The native benchmark runs WASM workflow, which in turn executes WASM activity, which uses the Process API to execute the native process, which does the actual Fibonacci calculation, so Fibo(10) * 1000 iterations spawns 1000 N=10 fibo processes.
Small CPU Activity
Workflow calling a short activity sequentially 40 times sequentially.
| Fibo(10) * 40 iterations | Time (s) |
|---|---|
| WindMill - Python | 4.383 |
| WindMill Dedicated - Python | 2.092 |
| WindMill - JavaScript | 2.973 |
| WindMill Dedicated - JavaScript | 2.125 |
| WindMill - Go | 2.973 |
| Obelisk - Rust | 0.226 |
| Obelisk - Rust + native | 0.292 |
| Obelisk - Go | 0.310 |
| Obelisk - Python | 0.383 |
| Obelisk - JavaScript | 0.263 |
Medium CPU activity
| Fibo(33) * 10 iterations | Time (s) |
|---|---|
| WindMill - Python | 8.347 |
| WindMill Dedicated - Python | 7.701 |
| WindMill - JavaScript | 0.935 |
| WindMill Dedicated - JavaScript | 1.077 |
| WindMill - Go | 0.780 |
| Obelisk - Rust | 0.379 |
| Obelisk - Rust + native | 0.220 |
| Obelisk - Go | 0.444 |
| Obelisk - Python | 18.761 |
| Obelisk - JavaScript | 38.214 |
Both Go and Rust purely in WASM are still performing well, however Python and JavaScript in WASM lag behind.
Large CPU activity
In this benchmark a workflow executes 100 times an activity, each computing Fibo(38). As JavaScript and Python in WASM were already struggling with Fibo(33), I excluded them from the next test.

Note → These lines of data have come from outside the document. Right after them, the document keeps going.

import Mathlib.ModelTheory.Definability
import Mathlib.Analysis.SpecialFunctions.Pow.Real
import Literature.ModelTheory.ExponentialFields.WilkieConjecture
import Literature.ModelTheory.ExponentialFields.ModelTheoryPreds
import HarnessLib

/-!
# The Pila–Wilkie counting theorem (Pila–Wilkie 2006, Theorem 1.8) — named fact

Topic `Literature/ModelTheory/ExponentialFields`, over the tree's vocabulary of
`WilkieConjecture.lean` (`algPart X = X^alg`, `transPart X = X ∖ X^alg`, `ratPointsLE X H = X(ℚ, H)`,
transcribed there from Pila–Wilkie 2006, 1.3/1.5 via Binyamini–Novikov–Zak 2024, §1.1) and the
tree's o-minimality predicate `FirstOrder.Language.IsOMinimal L ℝ` (`ModelTheoryPreds.lean`,
Pillay–Steinhorn 1986, Def. 1.1: every parametrically definable subset of the line is a finite
union of points and intervals).

Source: J. Pila, A. J. Wilkie, *The rational points of a definable set*, Duke Math. J. 133 (2006),
591–616, doi:10.1215/S0012-7094-06-13336-7 [PilaWilkie2006] (author version dated 2005.10.10,
read: PDF pp. 3–6 = §1, 1.3–1.10). Printed:

* 1.3 (p. 2): *"Let `H : ℚ → ℝ` denote the usual height function: `H(a/b) = max(|a|, b)` where
  `a, b ∈ ℤ, b > 0, gcd(a, b) = 1`. Extend to `H : ℚⁿ → ℝ` by setting `H⟨α₁, …, αₙ⟩ = max(H(αⱼ))`.
  If `X ⊂ ℝⁿ`, let `X(ℚ)` denote the subset of points with rational coordinates. Set (for `T ≥ 1`)
  `X(ℚ, T) = {P ∈ X(ℚ), H(P) ≤ T}` and define the density function of `X` to be
  `N(X, T) = #X(ℚ, T)`."*
* 1.5 (p. 3): *"Let `X ⊂ ℝⁿ`. The algebraic part of `X`, denoted `X^alg`, is the union of all
  connected semialgebraic subsets of `X` of positive dimension. The transcendental part of `X` is
  the complement `X − X^alg`."*
* 1.7 (p. 4): a *structure (over the real field)* is a sequence `S = (Sₙ)` of boolean algebras of
  subsets of `ℝⁿ` containing every semialgebraic subset of `ℝⁿ`, closed under cartesian products
  and under the coordinate projections `ℝᵐ → ℝⁿ`; it is *o-minimal* if moreover *"(5) the boundary
  of every set in `S₁` is finite"*; *"Let then `S` be an o-minimal structure (over `ℝ`). A definable
  set `X ⊂ ℝⁿ` will mean a set definable in `S`."*
* **1.8. Theorem (First version)** (p. 5): *"Let `X ⊂ ℝⁿ` be a definable set, and `ε > 0`. There
  is a constant `c(X, ε)` such that `N(X − X^alg, T) ≤ c(X, ε) T^ε`."*

## Contents

* `PilaWilkie2006_thm_1_8` — **named fact** (D-0014): Theorem 1.8 over an arbitrary o-minimal
  expansion of the real field, presented as a first-order language `L` with an `L`-structure on `ℝ`
  that is o-minimal for the usual order (`L.IsOMinimal ℝ`) and in which the graphs of `+` and `·`
  are definable with parameters (so that every semialgebraic set is definable, 1.7 (2)); for every
  `X ⊆ ℝⁿ` definable with parameters and every `ε > 0` there is `c` with
  `#(X ∖ X^alg)(ℚ, H) ≤ c · H^ε` for all integers `H ≥ 1` (finiteness being part of the count).

Grounds `Summit.Schanuel.Schanuel.Theses.MisiurewiczField.AddressSparsity` (route
MisiurewiczField, item stmt-Schanuel-12574): the sparsity exponent `R^ε` of that item is this
theorem applied to the address-definable sets of the window trick (which live in `ℝ_{an,exp}`,
o-minimal by van den Dries–Macintyre–Marker 1994 — that o-minimality is NOT recorded here).

## Transcription notes

* "definable in an o-minimal structure over `ℝ`" (1.7) is rendered by quantifying over languages
  `L : Language.{0, 0}` with `[L.Structure ℝ]`, the hypotheses `L.IsOMinimal ℝ` (condition (5):
  a subset of `ℝ` has finite boundary iff it is a finite union of points and intervals) and the
  parametric definability of the graphs of addition and multiplication (condition (2): with these,
  every semialgebraic set — polynomial (in)equalities with real parameters, `p > 0 ↔ ∃ y ≠ 0,
  p = y²` — is `L`-definable with parameters; conditions (1), (3), (4) hold for first-order
  definability automatically). Conversely every structure `S` in the sense of 1.7 is the family of
  definable sets of the language with one relation symbol per member of `S`, so nothing is lost
  but the universe restriction on `L` (a specialisation, never stronger).
* `T ≥ 1` real is specialised to integers `H ≥ 1` (equivalent: heights are integers, so
  `X(ℚ, T) = X(ℚ, ⌊T⌋)`); `N(Y, T) = #Y(ℚ, T)` is rendered, as in `WilkieConjecture.lean`, by
  `Set.Finite` together with `Set.ncard` of `ratPointsLE (transPart X) H`; Mathlib's
  `Height.mulHeight₁` on `ℚ` is `max(|a|, b)` in lowest terms (`Rat.mulHeight₁_eq_max`), i.e. the
  height of 1.3.
* Not here: the family versions 1.9/1.10 (uniformity of `c(Z, ε)` over the fibres of a definable
  family, and the definable sub-family `W(Z, ε) ⊂ Z^alg`), nor the algebraic-points refinement of
  Pila 2009. The polylogarithmic strengthening for `ℝ_exp` is the tree's
  `BinyaminiNovikovZak2024_cor_1_rat` (`WilkieConjecture.lean`).
* Tree search (2026-08-15): `lean search --decl 'PilaWilkie|pila_wilkie|countingTheorem'` — no
  declaration; the only Pila–Wilkie vocabulary is `algPart/transPart/ratPointsLE` of
  `WilkieConjecture.lean`, reused here.

## References

* J. Pila, A. J. Wilkie, *The rational points of a definable set*, Duke Math. J. 133 (2006),
  591–616: 1.3, 1.5, 1.7, Thm. 1.8. [PilaWilkie2006]
* A. Pillay, C. Steinhorn, *Definable sets in ordered structures I*, Trans. AMS 295 (1986),
  Def. 1.1. [PillaySteinhorn1986]
* G. Binyamini, D. Novikov, B. Zak, Ann. of Math. 199 (2024), §1.1. [BinyaminiNovikovZak2024]
-/

noncomputable section

open Set FirstOrder FirstOrder.Language

namespace Literature.ModelTheory.ExponentialFields

/-- **Pila–Wilkie 2006, Theorem 1.8 (the counting theorem, first version).** Printed: *"Let
`X ⊂ ℝⁿ` be a definable set* [in an o-minimal structure over the real field, 1.7]*, and `ε > 0`.
There is a constant `c(X, ε)` such that `N(X − X^alg, T) ≤ c(X, ε) T^ε`"*, where
`N(Y, T) = #Y(ℚ, T)` counts the rational points of `Y` of height `≤ T` (1.3) and `X^alg` is the
union of the connected positive-dimensional semialgebraic subsets of `X` (1.5). Rendered: for
every first-order language `L` interpreted on `ℝ` such that the structure is o-minimal for the
usual order and the graphs of `+` and `·` are definable with parameters (an o-minimal expansion
of the real field), every `n`, every `X ⊆ ℝⁿ` definable with parameters and every `ε > 0`, there
is `c ∈ ℝ` such that for all integers `H ≥ 1` the set `(X ∖ X^alg)(ℚ, H)` is finite of cardinality
`≤ c · H^ε`. Grounds `Summit.Schanuel.Schanuel.Theses.MisiurewiczField.AddressSparsity`. Users
take `(h : PilaWilkie2006_thm_1_8)`. [cite: PilaWilkie2006, Thm. 1.8 (with 1.3, 1.5, 1.7)] -/
def PilaWilkie2006_thm_1_8 : Prop :=
  ∀ (L : Language.{0, 0}) [L.Structure ℝ],
    L.IsOMinimal ℝ →
    (univ : Set ℝ).Definable L {v : Fin 3 → ℝ | v 0 + v 1 = v 2} →
    (univ : Set ℝ).Definable L {v : Fin 3 → ℝ | v 0 * v 1 = v 2} →
      ∀ (n : ℕ) (X : Set (Fin n → ℝ)), (univ : Set ℝ).Definable L X →
        ∀ ε : ℝ, 0 < ε → ∃ c : ℝ, ∀ H : ℕ, 1 ≤ H →
          (ratPointsLE (transPart X) H).Finite ∧
            ((ratPointsLE (transPart X) H).ncard : ℝ) ≤ c * (H : ℝ) ^ ε

namespace PilaWilkie2006_thm_1_8

variable (h : PilaWilkie2006_thm_1_8)

include h

/-- Under Theorem 1.8: **integer points of the transcendental part are `O(H^ε)`.** For an
o-minimal expansion of the real field as above, `X ⊆ ℝⁿ` definable and `ε > 0`, there is `c` such
that for `H ≥ 1` the integer points `k ∈ ℤⁿ`, `|kᵢ| ≤ H`, lying in `X ∖ X^alg` are finite in
number, at most `c · H^ε` (they inject into `(X ∖ X^alg)(ℚ, H)`: an integer of absolute value
`≤ H` is a rational of height `≤ H`, `intCast_mem_ratPointsLE`). This is the form used for
counting integer external addresses. [cite: PilaWilkie2006, Thm. 1.8] -/
theorem integerPoints (L : Language.{0, 0}) [L.Structure ℝ] (hO : L.IsOMinimal ℝ)
    (hadd : (univ : Set ℝ).Definable L {v : Fin 3 → ℝ | v 0 + v 1 = v 2})
    (hmul : (univ : Set ℝ).Definable L {v : Fin 3 → ℝ | v 0 * v 1 = v 2})
    (n : ℕ) (X : Set (Fin n → ℝ)) (hX : (univ : Set ℝ).Definable L X) (ε : ℝ) (hε : 0 < ε) :
    ∃ c : ℝ, ∀ H : ℕ, 1 ≤ H →
      {k : Fin n → ℤ | (∀ i, |k i| ≤ H) ∧ (fun i ↦ (k i : ℝ)) ∈ transPart X}.Finite ∧
        ({k : Fin n → ℤ | (∀ i, |k i| ≤ H) ∧ (fun i ↦ (k i : ℝ)) ∈ transPart X}.ncard : ℝ) ≤
          c * (H : ℝ) ^ ε := by
  obtain ⟨c, hc⟩ := h L hO hadd hmul n X hX ε hε
  refine ⟨c, fun H hH ↦ ?_⟩
  obtain ⟨hfin, hcard⟩ := hc H hH
  set S : Set (Fin n → ℤ) := {k | (∀ i, |k i| ≤ H) ∧ (fun i ↦ (k i : ℝ)) ∈ transPart X} with hS
  set ι : (Fin n → ℤ) → (Fin n → ℝ) := fun k i ↦ (k i : ℝ) with hι
  have hinj : Set.InjOn ι S := fun k _ k' _ hkk' ↦ funext fun i ↦ by
    have hi : (k i : ℝ) = (k' i : ℝ) := congrFun hkk' i
    exact_mod_cast hi
  have hmaps : Set.MapsTo ι S (ratPointsLE (transPart X) H) := fun k hk ↦
    intCast_mem_ratPointsLE hH hk.2 hk.1
  have hSfin : S.Finite := Set.Finite.of_injOn hmaps hinj hfin
  refine ⟨hSfin, ?_⟩
  have hle : S.ncard ≤ (ratPointsLE (transPart X) H).ncard :=
    Set.ncard_le_ncard_of_injOn ι hmaps hinj hfin
  calc (S.ncard : ℝ) ≤ (ratPointsLE (transPart X) H).ncard := by exact_mod_cast hle
    _ ≤ c * (H : ℝ) ^ ε := hcard

end PilaWilkie2006_thm_1_8

end Literature.ModelTheory.ExponentialFields

end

WindMill’s benchmark documentation also has no results for these languages.
This benchmark shows, perhaps unsurprisingly, that a WASM runtime cannot compete with native code. However, I believe in starting with a WASM and only converting it to native code when needed as most real-world code is going to be blocked by network calls.
| Fibo(38) * 100 iterations | Time (s) |
|---|---|
| WindMill - Go | 27.648 |
| Obelisk - Rust | 35.127 |
| Obelisk - Rust + native | 15.521 |
| Obelisk - Go | 41.642 |
Adding parallelism
This benchmark calculates Fibo(38), with 100 iterations, however the activities are now processed in parallel. Note that the t2-median has only 2 vcpus, these benchmarks would look much better if more parallelism was available. However it shows the difference between running WASM binaries and native code.
| Fibo(38) * 100 iterations (parallel) | Time (s) |
|---|---|
| WindMill - Go with 10 workers | 11.899 |
| Obelisk - Rust | 17.456 |
| Obelisk - Rust + native | 7.653 |
| Obelisk - Go | 20.717 |
I am adding another benchmark, with a lot of parallel executions with a very little CPU activity:
| Fibo(10) * 1000 iterations (parallel) | Time (s) |
|---|---|
| Obelisk - Rust | 4.367 |
| Obelisk - Rust + native | 4.729 |
| Obelisk - Go | 4.262 |
| Obelisk - Python | 5.233 |
| Obelisk - JavaScript | 4.910 |
This test focuses on database pressure more than CPU and is reaping the benefits described in the Exploiting determinism and Exploiting idempotency sections.
Conclusion
A key finding is that a simple architecture can often beat a more complex system. Obelisk has no Docker Compose file, as the entire thing - database, orchestrator, webhooks, workflows and activities all run in a single process.
The tests were using an AWS instance with 4GB of RAM to keep in line with the original benchmark, but Obelisk is capable of running inside much smaller VMs, typically 256 to 512MB.
Although WASM will never beat native code in CPU intensive applications, it is suitable for this use case, supporting creation of thousands lightweight VMs per second, unloading running workflows from memory when needed and replaying execution events with guaranteed determinism.
As technologies like Wasmtime, Litestream, and Turso DB mature, this simplified deployment model will become increasingly accessible and common.